Closed AyaNasser96 closed 2 years ago

AyaNasser96 commented 2 years ago

I've trained my own custom yolov4 (darknet) on 1 class, then convert it to onnx successfully and to IR as well, now I want to infer the IR model with c++ samples, I used those samples ( multi_channel_object_detection_demo_yolov3 and object_detection_demo) and both gives me the following error (Segmentation fault (core dumped)

image

The run code is:

./multi_channel_object_detection_demo_yolov3-m /home/aya/Deployment_project/Plate_IR/Plate_yolov4_1_3_416_416_static.xml -d CPU -i /home/aya/Deployment_project/test_samples/1.jpg

OR

./object_detection_demo -m /home/aya/Deployment_project/Plate_IR/Plate_yolov4_1_3_416_416_static.xml -d CPU -i /home/aya/Deployment_project/test_samples/1.jpg -at yolo -labels /home/aya/Deployment_project/Models/Plate/Plate.txt

I use this docker image: https://hub.docker.com/r/openvino/ubuntu20_dev my cpu is: Intel® Xeon(R) CPU E5-2695 v4 @ 2.10GHz × 6

Is there anything I do wrong ?

vladimir-dudnik commented 2 years ago

@AyaNasser96 OMZ demos are built in assumption that OMZ models will be used at inference. As you said, you have train your own model and change configuration to have a single detection class, what is different from OMZ public yolo-v4 model. Note, OMZ object_detection_demo provides a couple optional command line params, to specify non default anchors and anchors mask for custom yolo-v4 models. not sure if that is enough to cover case when you have different number of classes, but at least you can try. If this will not help, you'll need to modify demo to implement your custom model output decoding.

AyaNasser96 commented 2 years ago

@vladimir-dudnik thank you, I'll try to investigate more in that I've also notice something, that I'm already have a different weights (that is included in .bin file) so how could I provide those weights to the demo ?

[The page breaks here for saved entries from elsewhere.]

/-- **Sub-configurations of a block.** For every index set `S` of the block of `n_K` points of an
`m`-separated periodic configuration, `4q · E(#S) ≤ 4q · 𝓔(block_K) + 6 · #Sᶜ · 1024/(m³ m^{q−3})`:
`2E(#S) ≤ Σ_{S×S} V` (`two_mul_groundStateEnergy_card_le`), the full double sum is `2𝓔(block)`,
and each of the three complementary parts is `≥ −#Sᶜ · (1/q) · 1024/(m³m^{q−3})` by the row
bound. [folklore] -/
theorem four_q_groundStateEnergy_card_le (Q : PeriodicConfiguration 3) {m : ℝ} (hm : 0 < m)
    (hsep : ∀ x ∈ Q.points, ∀ y ∈ Q.points, x ≠ y → m ≤ dist x y) {q : ℕ} (hq : 4 ≤ q) (K : ℕ)
    (S : Finset (Fin (Fintype.card (BIdx Q K)))) :
    4 * (q : ℝ) * groundStateEnergy (miePotential q) 3 S.card ≤
      4 * (q : ℝ) * interactionEnergy (miePotential q) (blockConfig Q K) +
        6 * (Sᶜ.card : ℝ) * (1024 / (m ^ 3 * m ^ (q - 3))) := by
  classical
  have hq0 : q ≠ 0 := by omega
  have hqpos : (0 : ℝ) < q := Nat.cast_pos.2 (by omega)
  set b := blockConfig Q K with hb
  set C₀ := 1024 / (m ^ 3 * m ^ (q - 3)) with hC₀
  set W : Fin (Fintype.card (BIdx Q K)) → Fin (Fintype.card (BIdx Q K)) → ℝ :=
    fun i k => miePotential q (dist (b i) (b k)) with hW
  have hrow : ∀ i (T : Finset _), -(1 / (q : ℝ)) * C₀ ≤ ∑ k ∈ T, W i k :=
    fun i T => sum_miePotential_block_ge Q hm hsep hq K i T
  have hcol : ∀ (T T' : Finset _), -(T'.card : ℝ) * ((1 / (q : ℝ)) * C₀) ≤
      ∑ i ∈ T, ∑ k ∈ T', W i k := by
    intro T T'
    rw [Finset.sum_comm]
    have hsymm : ∑ k ∈ T', ∑ i ∈ T, W i k = ∑ k ∈ T', ∑ i ∈ T, W k i :=
      Finset.sum_congr rfl fun k _ => Finset.sum_congr rfl fun i _ => by
        simp only [hW, dist_comm]
    rw [hsymm]
    calc -(T'.card : ℝ) * ((1 / (q : ℝ)) * C₀) = ∑ _k ∈ T', -(1 / (q : ℝ)) * C₀ := by
          rw [Finset.sum_const, nsmul_eq_mul]; ring
      _ ≤ ∑ k ∈ T', ∑ i ∈ T, W k i := Finset.sum_le_sum fun k _ => hrow k T
  have hrows : ∀ (T T' : Finset _), -(T.card : ℝ) * ((1 / (q : ℝ)) * C₀) ≤
      ∑ i ∈ T, ∑ k ∈ T', W i k := by
    intro T T'
    calc -(T.card : ℝ) * ((1 / (q : ℝ)) * C₀) = ∑ _i ∈ T, -(1 / (q : ℝ)) * C₀ := by
          rw [Finset.sum_const, nsmul_eq_mul]; ring
      _ ≤ ∑ i ∈ T, ∑ k ∈ T', W i k := Finset.sum_le_sum fun i _ => hrow i T'
  have h1 := two_mul_groundStateEnergy_card_le (miePotential q) (miePotential_zero hq0)
    (neg_one_div_le_miePotential hq0) (blockConfig_injective Q K) S
  have h2 := sum_sum_eq_add_compl W S
  have h3 := two_mul_interactionEnergy_eq_sum_sum (miePotential q) (miePotential_zero hq0) b
  have hA := hrows Sᶜ Sᶜ
  have hB := hcol S Sᶜ
  have hC := hrows Sᶜ S
  have hSS : ∑ i ∈ S, ∑ k ∈ S, W i k ≤
      2 * interactionEnergy (miePotential q) b + 3 * (Sᶜ.card : ℝ) * ((1 / (q : ℝ)) * C₀) := by
    have : ∑ i, ∑ k, W i k = 2 * interactionEnergy (miePotential q) b := h3.symm
    linarith
  have h4 : 2 * groundStateEnergy (miePotential q) 3 S.card ≤
      2 * interactionEnergy (miePotential q) b + 3 * (Sᶜ.card : ℝ) * ((1 / (q : ℝ)) * C₀) :=
    h1.trans hSS
  have h5 := mul_le_mul_of_nonneg_left h4 (le_of_lt (mul_pos two_pos hqpos))
  have hq' : (q : ℝ) ≠ 0 := hqpos.ne'
  calc 4 * (q : ℝ) * groundStateEnergy (miePotential q) 3 S.card
      = 2 * (q : ℝ) * (2 * groundStateEnergy (miePotential q) 3 S.card) := by ring
    _ ≤ 2 * (q : ℝ) * (2 * interactionEnergy (miePotential q) b +
          3 * (Sᶜ.card : ℝ) * ((1 / (q : ℝ)) * C₀)) := h5
    _ = 4 * (q : ℝ) * interactionEnergy (miePotential q) b + 6 * (Sᶜ.card : ℝ) * C₀ := by
        field_simp
        ring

vladimir-dudnik commented 2 years ago

@AyaNasser96 demo accept path to model XML file (if you run it with models in OpenVINO IR form, note, it is also possible to apply model in ONNX form, OpenVINO can accept ONNX models directly) and assumption is that .BIN file has the same name as .XML file and is located in the same folder. In this case OpenVINO will find .BIN file automatically. Although, OpenVINO API allow to specify both, path to .XML and path to .BIN file within call to ie.ReadModel function, it is demo simplification, we ask for path to .XML file only.

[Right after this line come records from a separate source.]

import Literature.MathematicalPhysics.QuantumFieldTheory.Balaban1983to89.B9SectBCodedChainR3
import Literature.MathematicalPhysics.QuantumFieldTheory.Balaban1983to89.B9SectBCodedChainR2
import Literature.MathematicalPhysics.QuantumFieldTheory.Balaban1983to89.B9RWSumsCompleteGeo9YNbr
import Literature.MathematicalPhysics.QuantumFieldTheory.Balaban1983to89.B9SectBL2GReadY
import Literature.MathematicalPhysics.QuantumFieldTheory.Balaban1983to89.B9SectBCodedClassR
import Literature.MathematicalPhysics.QuantumFieldTheory.Balaban1983to89.B9SectBCodedChainR4
import Literature.MathematicalPhysics.QuantumFieldTheory.Balaban1983to89.B9SectBL2GReadCodedY
import Literature.MathematicalPhysics.QuantumFieldTheory.Balaban1983to89.B9SectBGClassLettersY
import Literature.MathematicalPhysics.QuantumFieldTheory.Balaban1983to89.B9SectBL2GCrossY
import Literature.MathematicalPhysics.QuantumFieldTheory.Balaban1983to89.B9SectBL2GFrameV7
import Literature.MathematicalPhysics.QuantumFieldTheory.Balaban1983to89.B9SectBL2GFrameCodedY
import Literature.MathematicalPhysics.QuantumFieldTheory.Balaban1983to89.B9SectBQSizesY
import Literature.MathematicalPhysics.QuantumFieldTheory.Balaban1983to89.B9SectBQSizesL2Y
import Literature.MathematicalPhysics.QuantumFieldTheory.Balaban1983to89.B9SectBL2GFrameV8
import Literature.MathematicalPhysics.QuantumFieldTheory.Balaban1983to89.B9SectBQLettersL2Y
import Literature.MathematicalPhysics.QuantumFieldTheory.Balaban1983to89.B9SectBL2GFrameCodedV8Y
import Literature.MathematicalPhysics.QuantumFieldTheory.Balaban1983to89.B9SectBL2GStepAtLettersV3
import Literature.MathematicalPhysics.QuantumFieldTheory.Balaban1983to89.B9SectBKerLettersL2Y
import Literature.MathematicalPhysics.QuantumFieldTheory.Balaban1983to89.B9Ineq349L2ReadingsP
import Literature.MathematicalPhysics.QuantumFieldTheory.Balaban1983to89.B9Ineq368L2FP
import Literature.MathematicalPhysics.QuantumFieldTheory.Balaban1983to89.B9SectBL2GRead377Y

AyaNasser96 commented 2 years ago

@vladimir-dudnik This explains A LOT XD Thank you ^^, I'll investigate more and get back to you ^^

AyaNasser96 commented 2 years ago

@vladimir-dudnik

I try python sample (object_detection_demo.py) once with -at yolo, then I found there's a yolov4 option, and in both ways I got post-processing problem.

I ran the model with python sample as follows:

python3 object_detection_demo.py -d CPU -m /home/aya/Deployment_project/Plate_IR/Plate_yolov4_1_3_416_416_static.xml -at yolo --labels /home/aya/Deployment_project/Plate_IR/Plate.txt -i /home/aya/Deployment_project/test_samples/1.jpg

and I got this error: image

  File "/opt/intel/openvino_2021.4.752/deployment_tools/open_model_zoo/demos/common/python/models/yolo.py", line 214, in postprocess
    out_blob.shape = layer_params[0]
ValueError: cannot reshape array of size 42588 into shape (1,8112,1,4)

image

File "object_detection_demo.py", line 331, in main results = detector_pipeline.get_result(next_frame_id_to_show) File "/opt/intel/openvino_2021.4.752/deployment_tools/open_model_zoo/demos/common/python/pipelines/async_pipeline.py", line 132, in get_result return self.model.postprocess(raw_result, preprocess_meta), meta File "/opt/intel/openvino_2021.4.752/deployment_tools/open_model_zoo/demos/common/python/models/yolo.py", line 215, in postprocess detections += self._parse_yolo_region(out_blob, meta['resized_shape'], layer_params[1], self.threshold) File "/opt/intel/openvino_2021.4.752/deployment_tools/open_model_zoo/demos/common/python/models/yolo.py", line 272, in _parse_yolo_region for row, col, n in np.ndindex(params.sides[0], params.sides[1], params.num): IndexError: list index out of range

This is related to post-processing as I've 1 class as output, do you know how to edit the post-process at the c++ sample ?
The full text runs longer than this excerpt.